Although Iotop is a very powerful tool and is easy to use, it is not installed by default on all Linux operating systems.
[[email protected] ~]# iotop
Total DISK READ : 0.00 B/s | Total DISK WRITE : 0.00 B/s
Actual DISK READ: 0.00 B/s | Actual DISK WRITE: 0.00 B/s
TID PRIO USER DISK READ DISK WRITE SWAPIN IO> COMMAND
1028 be/4 root 0.00 B/s 0.00 B/s 0.00 % 0.00 % sshd
Find which file caused the iowait
The lsof command can show all the files that a process opens, or all the processes that open a file. From this list, we can find out exactly what files are written, depending on the size of the file and the specific data of the IO file in/proc
We can use the-p method to reduce the output, PID is the specific process
[dt_code][ ~]# lsof -p 1028
COMMAND PID USER FD TYPE DEVICE SIZE/OFF NODE NAME
sshd 1028 root cwd DIR 253,0 233 64 /
sshd 1028 root rtd DIR 253,0 233 64 /
sshd 1028 root txt REG 253,0 819640 2393730 /usr/sbin/sshd
sshd 1028 root mem REG 253,0 61752 180464 /usr/lib64/libnss_files-2.17.so
sshd 1028 root mem REG 253,0 43928 180476 /usr/lib64/librt-2.17.so
sshd 1028 root mem REG 253,0 15688 269136 /usr/lib64/libkeyutils.so.1.5
sshd 1028 root mem REG 253,0 62744 482870 /usr/lib64/libkrb5support.so.0.1
sshd 1028 root mem REG 253,0 11384 180425 /usr/lib64/libfreebl3.so
sshd 1028 root mem REG 253,0 143352 180472 /usr/lib64/libpthread-2.17.so[/dt_code]

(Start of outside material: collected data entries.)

import Mathlib
import Summits.Ventures.HodgeRepro.Tier4.Line1.RTFSetting
import Summits.Ventures.HodgeRepro.Tier4.Line1.RtfUnfold
import Summits.Ventures.HodgeRepro.Tier4.Line1.KernelSupportFinite
import Summits.Ventures.HodgeRepro.Tier4.Line1.KernelUnfold
import Summits.Ventures.HodgeRepro.Tier4.Line1.KernelOperator
import Summits.Ventures.HodgeRepro.Tier4.Line1.KernelOpEqR

/-!
# Tier4/Line1/InnerCalculus — LINE L1, towards J1-(4b): rigidity, unitarity and the adjoint for `S.inner`

Blind re-derivation cell `pub-hodge-repro`, Tier 4 «prove the step» (README §9–§10), seat t4-L1-p4 (prover, gen 0;
after L1.2b `rtf_spectral` p665818 the seat took J1-(4b) `exists_irreducible_invariant_subspace` (Skeleton v0.16 L444,
the declared wall) as census + rungs, S12549).  Generic Part I, over every `RTF.Setting G`; imports the landed
kernel-operator layer of t4-L1-p1 / t4-L1-p3 by name (`kernel_continuous`, `kernelOp`, `kernelOp_eq_R`).

The rungs here are the calculus of the ad hoc `L²(DG)` inner product `S.inner` on CONTINUOUS `G(k)`-INVARIANT
functions — the vocabulary in which (4b) is stated, so that the Deitmar–Echterhoff minimality argument
(9.2.7) can be run without building the unitary `G`-action on `L²(DG)`:
* R-0 `countable_Gk`: `[SecondCountableTopology G]` makes the discrete closed `G(k)` countable.
* R-A `eq_of_ae_eq_DG` (`[Countable Gk]`): continuous invariant functions equal a.e. on `DG` are equal — the open
  invariant set where they differ meets `DG` in positive measure (`measure_inter_DG_pos_of_invariant`:
  `ae_covers` + countable subadditivity + left invariance + `IsOpenPosMeasure`); `eq_zero_of_inner_self_eq_zero`.
* R-B `inner_rightTranslate`: right translation is unitary for `S.inner` on invariant functions — `DG · g` is a
  fundamental domain (`isFundamentalDomain_mul_right`, `image_of_equiv` + `rightInv`) and
  `IsFundamentalDomain.setIntegral_eq` moves the integral of an invariant function between fundamental domains.
* `kernel_refl` (`K_{fˇ}(x, w) = K_f(w, x)`), `kernel_cj` (`K_{conj f} = conj K_f`).
* R-C `inner_R_eq_inner_R_adj` (`[SecondCountableTopology G]`): `⟨R(f)ψ, φ⟩ = ⟨ψ, R(f*)φ⟩` with `f* = conj fˇ`, by the
  kernel forms of both sides and Fubini on `DG × DG` (`ae_prod_mem_DG`, `integrable_prod_DG`).
Every statement is `∀` over the defined `Setting`; nothing is assumed.

Nothing here says anything about the status of the Hodge conjecture for CM abelian varieties, which is NOT proved;
HC_CM is NOT proved by anyone in this repository.
-/

set_option autoImplicit false

noncomputable section

namespace Summit.Ventures.HodgeRepro.Tier4.Line1

open MeasureTheory Topology Filter Set
open scoped Uniformity Pointwise ComplexConjugate

namespace RTF

variable {G : Type} [Group G] [TopologicalSpace G] [IsTopologicalGroup G] [MeasurableSpace G]
  [BorelSpace G]

namespace Setting

variable (S : Setting G)


omit [IsTopologicalGroup G] [BorelSpace G] in
/-- R-0: in a second countable `G` the discrete closed subgroup `G(k)` is countable (a discrete Lindelöf
space is countable). -/
theorem countable_Gk [SecondCountableTopology G] : Countable S.Gk := by
  haveI : DiscreteTopology S.Gk := S.discrete
  haveI : SecondCountableTopology S.Gk := inferInstance
  exact countable_of_Lindelof_of_discrete

/-- an invariant open set of positive measure meets `DG` in positive measure (`[Countable Gk]`). -/
theorem measure_inter_DG_pos_of_invariant [Countable S.Gk] {U : Set G} (hU : IsOpen U)
    (hne : U.Nonempty) (hinv : ∀ γ : S.Gk, ∀ x, x ∈ U ↔ (γ : G) * x ∈ U) :
    0 < S.μ (U ∩ S.DG) := by
  haveI := S.haar
  have hpos : 0 < S.μ U := hU.measure_pos S.μ hne
  by_contra h0
  have hz : S.μ (U ∩ S.DG) = 0 := by
    exact nonpos_iff_eq_zero.mp (not_lt.mp h0)
  -- every translate `U ∩ γ • DG` is null
  have hpiece : ∀ γ : S.Gk, S.μ (U ∩ γ • S.DG) = 0 := by
    intro γ
    have e : U ∩ γ • S.DG = (fun z => (γ : G) * z) '' (U ∩ S.DG) := by
      ext x
      constructor
      · rintro ⟨hxU, w, hw, rfl⟩
        refine ⟨w, ⟨?_, hw⟩, rfl⟩
        simp only [Subgroup.smul_def, smul_eq_mul] at hxU
        exact (hinv γ w).mpr hxU
      · rintro ⟨w, ⟨hwU, hw⟩, rfl⟩
        exact ⟨(hinv γ w).mp hwU, w, hw, by simp only [Subgroup.smul_def, smul_eq_mul]⟩
    rw [e]
    have : (fun z => (γ : G) * z) '' (U ∩ S.DG) = (fun z => (γ : G)⁻¹ * z) ⁻¹' (U ∩ S.DG) := by
      ext z
      simp only [Set.mem_image, Set.mem_preimage]
      constructor
      · rintro ⟨y, hy, rfl⟩
        simpa using hy
      · intro hz
        exact ⟨(γ : G)⁻¹ * z, hz, by simp⟩
    rw [this, measure_preimage_mul, hz]
  have hU' : S.μ (⋃ γ : S.Gk, U ∩ γ • S.DG) = 0 := measure_iUnion_null hpiece
  have hnull : S.μ {x : G | ¬ ∃ γ : S.Gk, γ • x ∈ S.DG} = 0 := ae_iff.mp S.fdG.ae_covers
  have hsub : U ⊆ (⋃ γ : S.Gk, U ∩ γ • S.DG) ∪ {x : G | ¬ ∃ γ : S.Gk, γ • x ∈ S.DG} := by
    intro x hx
    by_cases h : ∃ γ : S.Gk, γ • x ∈ S.DG
    · obtain ⟨γ, hγ⟩ := h
      refine Or.inl (Set.mem_iUnion.mpr ⟨γ⁻¹, hx, ?_⟩)
      refine ⟨γ • x, hγ, ?_⟩
      simp only [Subgroup.smul_def, smul_eq_mul, Subgroup.coe_inv, inv_mul_cancel_left]
    · exact Or.inr h
  exact hpos.ne' (measure_mono_null hsub (measure_union_null hU' hnull))

/-- R-A: two continuous `G(k)`-invariant functions that agree a.e. on `DG` agree everywhere. -/
theorem eq_of_ae_eq_DG [Countable S.Gk] {ψ φ : G → ℂ} (hψ : S.Invariant ψ) (hψc : Continuous ψ)
    (hφ : S.Invariant φ) (hφc : Continuous φ) (h : ψ =ᵐ[S.μ.restrict S.DG] φ) : ψ = φ := by
  by_contra hne
  have hne' : ∃ x, ψ x ≠ φ x := by
    by_contra hall
    exact hne (funext fun x => by by_contra hx; exact hall ⟨x, hx⟩)
  have hU : IsOpen {x : G | ψ x ≠ φ x} := isOpen_ne_fun hψc hφc
  have hinv : ∀ γ : S.Gk, ∀ x, x ∈ {x : G | ψ x ≠ φ x} ↔ (γ : G) * x ∈ {x : G | ψ x ≠ φ x} := by
    intro γ x
    simp only [Set.mem_setOf_eq, hψ γ x, hφ γ x]
  have hpos := S.measure_inter_DG_pos_of_invariant hU hne' hinv
  have hz : S.μ ({x : G | ψ x ≠ φ x} ∩ S.DG) = 0 := by
    have := ae_iff.mp h
    rw [Measure.restrict_apply₀' S.fdG.nullMeasurableSet] at this
    exact this
  exact hpos.ne' hz

/-- R-A′: a continuous invariant function with `S.inner ψ ψ = 0` vanishes identically. -/
theorem eq_zero_of_inner_self_eq_zero [Countable S.Gk] {ψ : G → ℂ} (hψ : S.Invariant ψ)
    (hψc : Continuous ψ) (h : S.inner ψ ψ = 0) : ψ = 0 := by
  haveI := S.haar
  haveI : IsFiniteMeasure (S.μ.restrict S.DG) := isFiniteMeasure_restrict.mpr S.measure_DG_ne_top
  -- `S.inner ψ ψ = ∫_{DG} ‖ψ‖²`
  have e : S.inner ψ ψ = ((∫ x in S.DG, ‖ψ x‖ ^ 2 ∂S.μ : ℝ) : ℂ) := by
    unfold inner
    rw [← integral_complex_ofReal]
    congr 1
    ext x
    rw [RCLike.mul_conj]
    norm_cast
  rw [e] at h
  have h' : ∫ x in S.DG, ‖ψ x‖ ^ 2 ∂S.μ = 0 := by exact_mod_cast h
  have hint : Integrable (fun x => ‖ψ x‖ ^ 2) (S.μ.restrict S.DG) := by
    have hc : Continuous fun x => ‖ψ x‖ ^ 2 := by fun_prop
    exact (hc.continuousOn.integrableOn_compact' S.compG isClosed_closure.measurableSet).mono_set
      subset_closure
  have hae : (fun x => ‖ψ x‖ ^ 2) =ᵐ[S.μ.restrict S.DG] 0 :=
    (integral_eq_zero_iff_of_nonneg (fun x => by positivity) hint).mp h'
  have hae' : ψ =ᵐ[S.μ.restrict S.DG] (0 : G → ℂ) := by
    filter_upwards [hae] with x hx
    simp only [Pi.zero_apply] at hx ⊢
    exact norm_eq_zero.mp (pow_eq_zero_iff (n := 2) (by norm_num) |>.mp hx)
  exact S.eq_of_ae_eq_DG hψ hψc (fun _ _ => rfl) continuous_const hae'

/-- the right translate `DG · g` of the fundamental domain is a fundamental domain. -/
theorem isFundamentalDomain_mul_right (g : G) :
    IsFundamentalDomain S.Gk ((fun x => x * g) '' S.DG) S.μ := by
  haveI := S.haar
  haveI := S.rightInv
  refine S.fdG.image_of_equiv (Equiv.mulRight g) ?_ (Equiv.refl S.Gk) ?_
  · exact (measurePreserving_mul_right S.μ g⁻¹).quasiMeasurePreserving
  · intro γ x
    simp only [Equiv.coe_mulRight, Equiv.refl_apply, Subgroup.smul_def, smul_eq_mul, mul_assoc]

/-- R-B: right translation is unitary for `S.inner` on continuous invariant functions
(`∫_{DG} F(x g) dx = ∫_{DG · g} F = ∫_{DG} F` for `G(k)`-invariant `F`). -/
theorem inner_rightTranslate [Countable S.Gk] {ψ φ : G → ℂ} (hψ : S.Invariant ψ)
    (hφ : S.Invariant φ) (g : G) :
    S.inner (fun x => ψ (x * g)) (fun x => φ (x * g)) = S.inner ψ φ := by
  haveI := S.haar
  haveI := S.rightInv
  unfold inner
  set F : G → ℂ := fun x => ψ x * conj (φ x) with hF
  have hFinv : ∀ (γ : S.Gk) (x : G), F (γ • x) = F x := by
    intro γ x
    simp only [hF, Subgroup.smul_def, smul_eq_mul, hψ γ x, hφ γ x]
  have e1 : ∫ x in S.DG, ψ (x * g) * conj (φ (x * g)) ∂S.μ =
      ∫ y in (fun x => x * g) '' S.DG, F y ∂S.μ := by
    have := (measurePreserving_mul_right S.μ g).setIntegral_preimage_emb
      (measurableEmbedding_mulRight g) F ((fun x => x * g) '' S.DG)
    have hpre : (fun x => x * g) ⁻¹' ((fun x => x * g) '' S.DG) = S.DG :=
      (measurableEmbedding_mulRight g).injective.preimage_image S.DG
    rw [hpre] at this
    exact this
  rw [e1]
  exact (S.isFundamentalDomain_mul_right g).setIntegral_eq S.fdG hFinv

omit [IsTopologicalGroup G] [BorelSpace G] in
/-- the kernel of the reflected test function is the transposed kernel: `K_{fˇ}(x, w) = K_f(w, x)`. -/
theorem kernel_refl (f : G → ℂ) (x w : G) : S.kernel (refl f) x w = S.kernel f w x := by
  unfold kernel refl
  rw [← (Equiv.inv S.Gk).tsum_eq (fun γ : S.Gk => f (w⁻¹ * γ * x))]
  congr 1
  ext γ
  simp only [Equiv.inv_apply, Subgroup.coe_inv, mul_inv_rev, inv_inv, mul_assoc]

omit [IsTopologicalGroup G] [BorelSpace G] in
/-- the kernel of the conjugate test function is the conjugate kernel. -/
theorem kernel_cj (f : G → ℂ) (x w : G) : S.kernel (cj f) x w = conj (S.kernel f x w) := by
  unfold kernel cj
  exact (Complex.conj_tsum (fun γ : S.Gk => f (x⁻¹ * γ * w))).symm


omit [IsTopologicalGroup G] [BorelSpace G] in
/-- almost every point of the product of the restricted measures lies in `DG × DG`. -/
theorem ae_prod_mem_DG :
    ∀ᵐ p ∂((S.μ.restrict S.DG).prod (S.μ.restrict S.DG)), p.1 ∈ S.DG ∧ p.2 ∈ S.DG := by
  haveI : IsFiniteMeasure (S.μ.restrict S.DG) := isFiniteMeasure_restrict.mpr S.measure_DG_ne_top
  have h1 : (S.μ.restrict S.DG) S.DGᶜ = 0 := by
    have := ae_restrict_mem₀ (μ := S.μ) S.fdG.nullMeasurableSet
    rw [ae_iff] at this
    exact this
  rw [ae_iff]
  have hsub : {p : G × G | ¬ (p.1 ∈ S.DG ∧ p.2 ∈ S.DG)} ⊆
      S.DGᶜ ×ˢ (Set.univ : Set G) ∪ (Set.univ : Set G) ×ˢ S.DGᶜ := by
    intro p hp
    simp only [Set.mem_setOf_eq, not_and_or] at hp
    rcases hp with hp | hp
    · exact Or.inl ⟨hp, Set.mem_univ _⟩
    · exact Or.inr ⟨Set.mem_univ _, hp⟩
  refine measure_mono_null hsub (measure_union_null ?_ ?_)
  · rw [Measure.prod_prod, h1, zero_mul]
  · rw [Measure.prod_prod, h1, mul_zero]

omit [IsTopologicalGroup G] in
/-- a continuous function on `G × G` is integrable for the product of the restricted measures on `DG`
(`G` second countable: the product σ-algebra is the Borel σ-algebra). -/
theorem integrable_prod_DG [SecondCountableTopology G] {F : G × G → ℂ} (hF : Continuous F) :
    Integrable F ((S.μ.restrict S.DG).prod (S.μ.restrict S.DG)) := by
  haveI : IsFiniteMeasure (S.μ.restrict S.DG) := isFiniteMeasure_restrict.mpr S.measure_DG_ne_top
  obtain ⟨C, hC⟩ := (S.compG.prod S.compG).exists_bound_of_continuousOn hF.continuousOn
  refine Integrable.mono' (integrable_const C) hF.aestronglyMeasurable ?_
  filter_upwards [S.ae_prod_mem_DG] with p hp
  exact hC p ⟨subset_closure hp.1, subset_closure hp.2⟩

/-- R-C: the adjoint identity `⟨R(f)ψ, φ⟩ = ⟨ψ, R(f*)φ⟩`, `f* = conj fˇ`, on continuous invariant functions:
`R(f)` is the kernel operator with kernel `K_f(x, z)`, `R(f*)` the one with kernel `conj K_f(z, x)`; Fubini on
`DG × DG` (`G` second countable). -/
theorem inner_R_eq_inner_R_adj [SecondCountableTopology G] {f : G → ℂ} (hf : IsTest f) {ψ φ : G → ℂ}
    (hψ : S.Invariant ψ) (hψc : Continuous ψ) (hφ : S.Invariant φ) (hφc : Continuous φ) :
    S.inner (S.R f ψ) φ = S.inner ψ (S.R (cj (refl f)) φ) := by
  haveI := S.haar
  have hf' : IsTest (cj (refl f)) := hf.refl.cj
  -- both sides as double integrals over `DG × DG`
  have e1 : S.inner (S.R f ψ) φ =
      ∫ x in S.DG, ∫ z in S.DG, S.kernel f x z * ψ z * conj (φ x) ∂S.μ ∂S.μ := by
    unfold inner
    apply integral_congr_ae
    filter_upwards with x
    rw [← S.kernelOp_eq_R hf hψ hψc x]
    unfold kernelOp
    rw [← integral_mul_const]
  have e2 : S.inner ψ (S.R (cj (refl f)) φ) =
      ∫ z in S.DG, ∫ x in S.DG, S.kernel f x z * ψ z * conj (φ x) ∂S.μ ∂S.μ := by
    unfold inner
    apply integral_congr_ae
    filter_upwards with z
    rw [← S.kernelOp_eq_R hf' hφ hφc z]
    unfold kernelOp
    rw [← integral_conj, ← integral_const_mul]
    apply integral_congr_ae
    filter_upwards with x
    rw [S.kernel_cj, S.kernel_refl, map_mul, Complex.conj_conj]
    ring
  rw [e1, e2]
  haveI : IsFiniteMeasure (S.μ.restrict S.DG) := isFiniteMeasure_restrict.mpr S.measure_DG_ne_top
  -- Fubini
  have hF : Continuous fun p : G × G => S.kernel f p.1 p.2 * ψ p.2 * conj (φ p.1) :=
    ((S.kernel_continuous hf).mul (hψc.comp continuous_snd)).mul
      (Complex.continuous_conj.comp (hφc.comp continuous_fst))
  exact integral_integral_swap (S.integrable_prod_DG hF)

end Setting

end RTF

end Summit.Ventures.HodgeRepro.Tier4.Line1
import Mathlib.Analysis.Calculus.ContDiff.Basic
import Mathlib.Analysis.Normed.Operator.LinearIsometry
import HarnessLib

/-!
# `C^n` maps with values in a closed subspace are `C^n` into the subspace

Topic `Literature/Analysis/Calculus` (namespace `Literature.Analysis.Calculus`); pure
Mathlib-level calculus over a nontrivially normed field `𝕜`, no completeness assumptions.

Let `S` be a closed submodule of a normed space `Z` and `f : X → Z` a map with `f x ∈ S` for all
`x`; write `f♭ : X → ↥S`, `f♭ x = ⟨f x, _⟩`, for the codomain restriction (`↥S` with Mathlib's
induced normed structure, `S.subtypeL : ↥S →L[𝕜] Z` the inclusion). This file proves:

* `hasFDerivWithinAt_codRestrict` (and the `HasFDerivAtFilter` / `HasFDerivAt` /
  `HasStrictFDerivAt` forms): if `f` has derivative `f'` and `f'` takes values in `S`, then `f♭`
  has derivative `f'.codRestrict S _` (the remainders have the same norm);
* `mem_of_hasFDerivWithinAt_of_isClosed`, `fderivWithin_mem_of_isClosed`,
  `fderiv_mem_of_isClosed`: at a point of unique differentiability the derivative within `s` of a
  map sending `s` into the CLOSED submodule `S` takes values in `S` (it is a limit of rescaled
  differences on a dense set of directions, `HasFDerivWithinAt.lim`);
* `ContDiffOn.codRestrict_submodule` (**main**), `ContDiff.codRestrict_submodule`,
  `ContDiffAt.codRestrict_submodule`, `ContDiffWithinAt.codRestrict_submodule` and the iff forms
  `contDiffOn_codRestrict_submodule_iff`, `contDiff_codRestrict_submodule_iff`: for `n : ℕ∞` and
  `s` of unique differentiability, `f` is `C^n` on `s` iff `f♭` is;
* `fderiv_codRestrict`, `hasFDerivAt_codRestrict_fderiv`,
  `hasFDerivWithinAt_codRestrict_fderivWithin`: `D(f♭) = (Df).codRestrict S _`;
* `ContDiffOn.subtype_mk_of_isClosed`, `ContDiff.subtype_mk_of_isClosed`,
  `ContDiffAt.subtype_mk_of_isClosed`: the componentwise special case of a closed submodule `p`
  of a product `A × B` and a pair of `C^n` maps `(f₁, f₂)` with values in `p`.

Everything is deduced from the version for a LINEAR ISOMETRY `ι : F →ₗᵢ[𝕜] G` with closed range
in place of the inclusion `↥S → Z` (`contDiffOn_of_linearIsometry_comp`,
`contDiffOn_linearIsometry_comp_iff`, `contDiff(WithinAt|At)_of_linearIsometry_comp`,
`hasFDerivAtFilter_linearIsometry_comp_iff`, `differentiableWithinAt_of_linearIsometry_comp`,
`fderivWithin_linearIsometry_comp`): by induction on `m`, the `m`-th derivative within `s` of
`ι ∘ g` is the post-composition with `ι` of that of `g`
(`iteratedFDerivWithin_linearIsometry_comp_step`; the derivative of the former takes values in
the closed range of post-composition, `isClosed_range_compContinuousMultilinearMap`, hence
factors through it, `exists_linearIsometry_comp_eq`), so that continuity and differentiability
of the iterated derivatives transfer (`contDiffOn_iff_continuousOn_differentiableOn`). The
isometry form is the one that iterates, since `X →L[𝕜] ↥S` is not literally a submodule of
`X →L[𝕜] Z`.

Not treated: the analytic case `n = ω` (all `C^n` statements are for `n : ℕ∞`), and sets
without unique differentiability (there the Taylor fields of `f` need not take values in `S`).

## Mathlib search

Mathlib (at the pin of this tree) has the converse direction (`ContDiff*.continuousLinearMap_comp`
with `S.subtypeL`), the equivalence case (`ContinuousLinearEquiv.comp_contDiff*_iff`,
`ContinuousLinearEquiv.iteratedFDerivWithin_comp_left`), the first-order embedding case
(`HasFDerivWithinAt.of_comp_of_isEmbedding`, file `FDeriv/OfCompLeft.lean`), the codomain
restrictions `ContinuousLinearMap.codRestrict` / `ContinuousMultilinearMap.codRestrict`,
`LinearIsometry.equivRange` and `LinearIsometry.norm_compContinuousMultilinearMap`; searched
`codRestrict`, `contDiff.*[sS]ubtype`, `LinearIsometry.*contDiff`, `Isometry.*contDiff`: no
`C^n` statement for maps into a closed subspace / through an isometric embedding.

## References

* H. Cartan, *Calcul différentiel*, Hermann 1967, Ch. I §2 and §5 (derivatives of maps into
  closed subspaces and products; higher derivatives). [folklore]
* J. Dieudonné, *Foundations of Modern Analysis*, Academic Press 1960, (8.1)–(8.12). [folklore]
-/

open Set Filter Function
open scoped Topology ContDiff

namespace Literature.Analysis.Calculus

variable {𝕜 : Type*} [NontriviallyNormedField 𝕜]
  {X : Type*} [NormedAddCommGroup X] [NormedSpace 𝕜 X]
  {F : Type*} [NormedAddCommGroup F] [NormedSpace 𝕜 F]
  {G : Type*} [NormedAddCommGroup G] [NormedSpace 𝕜 G]
  {Z : Type*} [NormedAddCommGroup Z] [NormedSpace 𝕜 Z]

/-! ## Derivatives of maps with values in a closed submodule -/

/-- If `f` has derivative `f'` at `x` within a set `s` of unique differentiability at `x`, and
`f` takes values in a closed submodule `S` at `x` and near `x` within `s`, then `f'` takes values
in `S`: on tangent directions `f' v` is a limit of rescaled differences `c • (f y - f x) ∈ S`
(`HasFDerivWithinAt.lim`), tangent directions span a dense subspace, and `f' ⁻¹ S` is a closed
submodule. [folklore] -/
theorem mem_of_hasFDerivWithinAt_of_isClosed (S : Submodule 𝕜 Z) (hS : IsClosed (S : Set Z))
    {f : X → Z} {f' : X →L[𝕜] Z} {s : Set X} {x : X} (h : HasFDerivWithinAt f f' s x)
    (hu : UniqueDiffWithinAt 𝕜 s x) (hfx : f x ∈ S) (hf : ∀ᶠ y in 𝓝[s] x, f y ∈ S) (v : X) :
    f' v ∈ S := by
  have hT : ∀ y ∈ tangentConeAt 𝕜 s x, f' y ∈ S := by
    intro y hy
    obtain ⟨α, l, hl, c, d, hd₀, hds, hcd⟩ := exists_fun_of_mem_tangentConeAt hy
    have hxd : Tendsto (fun n => x + d n) l (𝓝[s] x) :=
      tendsto_nhdsWithin_iff.2 ⟨by simpa using tendsto_const_nhds.add hd₀, hds⟩
    refine hS.mem_of_tendsto (h.lim hd₀ hds hcd) ?_
    filter_upwards [hxd.eventually hf] with n hn
    exact S.smul_mem _ (S.sub_mem hn hfx)
  have hle : (Submodule.span 𝕜 (tangentConeAt 𝕜 s x) : Set X) ⊆
      (S.comap (f' : X →ₗ[𝕜] Z) : Set X) :=
    Submodule.span_le.2 hT
  have hcl : IsClosed ((S.comap (f' : X →ₗ[𝕜] Z) : Submodule 𝕜 X) : Set X) :=
    hS.preimage f'.continuous
  have hv : v ∈ closure ((S.comap (f' : X →ₗ[𝕜] Z) : Submodule 𝕜 X) : Set X) :=
    closure_mono hle (hu.dense_tangentConeAt v)
  rw [hcl.closure_eq] at hv
  exact hv

/-- If `f` has derivative `f'` at `x ∈ s` within a set `s` of unique differentiability at `x`
and `f` maps `s` into a closed submodule `S`, then `f'` takes values in `S`. [folklore] -/
theorem mem_of_hasFDerivWithinAt_of_isClosed' (S : Submodule 𝕜 Z) (hS : IsClosed (S : Set Z))
    {f : X → Z} {f' : X →L[𝕜] Z} {s : Set X} {x : X} (h : HasFDerivWithinAt f f' s x)
    (hu : UniqueDiffWithinAt 𝕜 s x) (hx : x ∈ s) (hf : ∀ y ∈ s, f y ∈ S) (v : X) :
    f' v ∈ S :=
  mem_of_hasFDerivWithinAt_of_isClosed S hS h hu (hf x hx)
    (eventually_mem_nhdsWithin.mono hf) v

/-- If `f` has derivative `f'` at `x` and takes values in a closed submodule `S` near `x`, then
`f'` takes values in `S`. [folklore] -/
theorem mem_of_hasFDerivAt_of_isClosed (S : Submodule 𝕜 Z) (hS : IsClosed (S : Set Z))
    {f : X → Z} {f' : X →L[𝕜] Z} {x : X} (h : HasFDerivAt f f' x) (hf : ∀ᶠ y in 𝓝 x, f y ∈ S)
    (v : X) : f' v ∈ S :=
  mem_of_hasFDerivWithinAt_of_isClosed S hS h.hasFDerivWithinAt uniqueDiffWithinAt_univ
    hf.self_of_nhds (by rwa [nhdsWithin_univ]) v

/-- The derivative within a set `s` (of unique differentiability at `x ∈ s`) of a map sending
`s` into a closed submodule `S` takes values in `S` (no differentiability hypothesis: the junk
value `0` lies in `S`). [folklore] -/
theorem fderivWithin_mem_of_isClosed (S : Submodule 𝕜 Z) (hS : IsClosed (S : Set Z))
    {f : X → Z} {s : Set X} {x : X} (hu : UniqueDiffWithinAt 𝕜 s x) (hx : x ∈ s)
    (hf : ∀ y ∈ s, f y ∈ S) (v : X) : fderivWithin 𝕜 f s x v ∈ S := by
  by_cases hd : DifferentiableWithinAt 𝕜 f s x
  · exact mem_of_hasFDerivWithinAt_of_isClosed' S hS hd.hasFDerivWithinAt hu hx hf v
  · rw [fderivWithin_zero_of_not_differentiableWithinAt hd]
    exact S.zero_mem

In order to further confirm that these files are read and written frequently, we can view them with the following command.
[dt_code][[email protected] ~] # df / tmp
File system 1K-block used available used% mount point
/ dev / mapper / cl-root 17811456 3981928 13829528 23% /[/dt_code]
From the results of the above command, we can determine that/tmp is the root of our environment’s logical disk.